Input data:
****************
/-! ## The invariant and products -/

/-! The inductive invariant of a partial product `(Q, A, B, C)` is the conjunction
`0 ≤ Q ∧ Q ≤ A ∧ Q ≤ B ∧ Q ≤ C ∧ A+B+C−2Q ≤ 1 ∧ (3PT+) ∧ (K_A)` (written out, no new definition). -/

/-- The trivial law `(1,1,1,1)` (no hub) satisfies the invariant. [this work] -/
theorem inv_one : (0:ℝ) ≤ 1 ∧ (1:ℝ) ≤ 1 ∧ (1:ℝ) ≤ 1 ∧ (1:ℝ) ≤ 1 ∧ (1:ℝ) + 1 + 1 - 2 * 1 ≤ 1 ∧
    2 * (1:ℝ) - 1 ≤ (1 + 1 - 1) * (1 + 1 + 1 - 2 * 1) ∧ (1:ℝ) ^ 3 ≤ 1 ^ 2 * 1 * 1 :=
  ⟨zero_le_one, le_rfl, le_rfl, le_rfl, by norm_num, by norm_num, by norm_num⟩

/-- **One hub preserves the invariant.** [this work] -/
theorem inv_step {Q A B C α β γ : ℝ}
    (h : 0 ≤ Q ∧ Q ≤ A ∧ Q ≤ B ∧ Q ≤ C ∧ A + B + C - 2 * Q ≤ 1 ∧ 2 * Q - A ≤ (B + C - A) * (A + B + C - 2 * Q) ∧
      Q ^ 3 ≤ A ^ 2 * B * C)
    (hα : 0 ≤ α) (hα1 : α ≤ 1) (hβ : 0 ≤ β) (hβ1 : β ≤ 1) (hγ : 0 ≤ γ) (hγ1 : γ ≤ 1) :
    let Q' := Q * (1 - α * β - α * γ - β * γ + 2 * α * β * γ)
    let A' := A * (1 - γ * (α + β - α * β))
    let B' := B * (1 - β * (α + γ - α * γ))
    let C' := C * (1 - α * (β + γ - β * γ))
    0 ≤ Q' ∧ Q' ≤ A' ∧ Q' ≤ B' ∧ Q' ≤ C' ∧ A' + B' + C' - 2 * Q' ≤ 1 ∧
      2 * Q' - A' ≤ (B' + C' - A') * (A' + B' + C' - 2 * Q') ∧ Q' ^ 3 ≤ A' ^ 2 * B' * C' := by
  intro Q' A' B' C'
  obtain ⟨hQ, hQA, hQB, hQC, hreal, plus, kA⟩ := h
  have hqh := star_Q_nonneg hα hα1 hβ hβ1 hγ hγ1
  have hA : 0 ≤ A := hQ.trans hQA
  have hB : 0 ≤ B := hQ.trans hQB
  have hC : 0 ≤ C := hQ.trans hQC
  refine ⟨mul_nonneg hQ hqh, ?_, ?_, ?_, real_step hQA hQB hQC hreal hα hα1 hβ hβ1 hγ hγ1,
    hubStep hQ hQA hQB hQC hreal hα hα1 hβ hβ1 hγ hγ1 plus kA, ?_⟩
  · exact mul_le_mul hQA (star_Q_le_A hα hβ hγ1) hqh hA
  · exact mul_le_mul hQB (star_Q_le_B hα hγ hβ1) hqh hB
  · exact mul_le_mul hQC (star_Q_le_C hβ hγ hα1) hqh hC
  · have hk := star_isoK_A hα hα1 hβ hβ1 hγ hγ1
    calc (Q * (1 - α * β - α * γ - β * γ + 2 * α * β * γ)) ^ 3
        = Q ^ 3 * (1 - α * β - α * γ - β * γ + 2 * α * β * γ) ^ 3 := by ring
      _ ≤ (A ^ 2 * B * C) * ((1 - γ * (α + β - α * β)) ^ 2 * (1 - β * (α + γ - α * γ)) * (1 - α * (β + γ - β * γ))) :=
          mul_le_mul kA hk (pow_nonneg hqh 3) (mul_nonneg (mul_nonneg (sq_nonneg A) hB) hC)
      _ = _ := by ring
****************
Task brief: The response should be an exact copy of every line above.

Response box:
/-! ## The invariant and products -/

/-! The inductive invariant of a partial product `(Q, A, B, C)` is the conjunction
`0 ≤ Q ∧ Q ≤ A ∧ Q ≤ B ∧ Q ≤ C ∧ A+B+C−2Q ≤ 1 ∧ (3PT+) ∧ (K_A)` (written out, no new definition). -/

/-- The trivial law `(1,1,1,1)` (no hub) satisfies the invariant. [this work] -/
theorem inv_one : (0:ℝ) ≤ 1 ∧ (1:ℝ) ≤ 1 ∧ (1:ℝ) ≤ 1 ∧ (1:ℝ) ≤ 1 ∧ (1:ℝ) + 1 + 1 - 2 * 1 ≤ 1 ∧
    2 * (1:ℝ) - 1 ≤ (1 + 1 - 1) * (1 + 1 + 1 - 2 * 1) ∧ (1:ℝ) ^ 3 ≤ 1 ^ 2 * 1 * 1 :=
  ⟨zero_le_one, le_rfl, le_rfl, le_rfl, by norm_num, by norm_num, by norm_num⟩

/-- **One hub preserves the invariant.** [this work] -/
theorem inv_step {Q A B C α β γ : ℝ}
    (h : 0 ≤ Q ∧ Q ≤ A ∧ Q ≤ B ∧ Q ≤ C ∧ A + B + C - 2 * Q ≤ 1 ∧ 2 * Q - A ≤ (B + C - A) * (A + B + C - 2 * Q) ∧
      Q ^ 3 ≤ A ^ 2 * B * C)
    (hα : 0 ≤ α) (hα1 : α ≤ 1) (hβ : 0 ≤ β) (hβ1 : β ≤ 1) (hγ : 0 ≤ γ) (hγ1 : γ ≤ 1) :
    let Q' := Q * (1 - α * β - α * γ - β * γ + 2 * α * β * γ)
    let A' := A * (1 - γ * (α + β - α * β))
    let B' := B * (1 - β * (α + γ - α * γ))
    let C' := C * (1 - α * (β + γ - β * γ))
    0 ≤ Q' ∧ Q' ≤ A' ∧ Q' ≤ B' ∧ Q' ≤ C' ∧ A' + B' + C' - 2 * Q' ≤ 1 ∧
      2 * Q' - A' ≤ (B' + C' - A') * (A' + B' + C' - 2 * Q') ∧ Q' ^ 3 ≤ A' ^ 2 * B' * C' := by
  intro Q' A' B' C'
  obtain ⟨hQ, hQA, hQB, hQC, hreal, plus, kA⟩ := h
  have hqh := star_Q_nonneg hα hα1 hβ hβ1 hγ hγ1
  have hA : 0 ≤ A := hQ.trans hQA
  have hB : 0 ≤ B := hQ.trans hQB
  have hC : 0 ≤ C := hQ.trans hQC
  refine ⟨mul_nonneg hQ hqh, ?_, ?_, ?_, real_step hQA hQB hQC hreal hα hα1 hβ hβ1 hγ hγ1,
    hubStep hQ hQA hQB hQC hreal hα hα1 hβ hβ1 hγ hγ1 plus kA, ?_⟩
  · exact mul_le_mul hQA (star_Q_le_A hα hβ hγ1) hqh hA
  · exact mul_le_mul hQB (star_Q_le_B hα hγ hβ1) hqh hB
  · exact mul_le_mul hQC (star_Q_le_C hβ hγ hα1) hqh hC
  · have hk := star_isoK_A hα hα1 hβ hβ1 hγ hγ1
    calc (Q * (1 - α * β - α * γ - β * γ + 2 * α * β * γ)) ^ 3
        = Q ^ 3 * (1 - α * β - α * γ - β * γ + 2 * α * β * γ) ^ 3 := by ring
      _ ≤ (A ^ 2 * B * C) * ((1 - γ * (α + β - α * β)) ^ 2 * (1 - β * (α + γ - α * γ)) * (1 - α * (β + γ - β * γ))) :=
          mul_le_mul kA hk (pow_nonneg hqh 3) (mul_nonneg (mul_nonneg (sq_nonneg A) hB) hC)
      _ = _ := by ring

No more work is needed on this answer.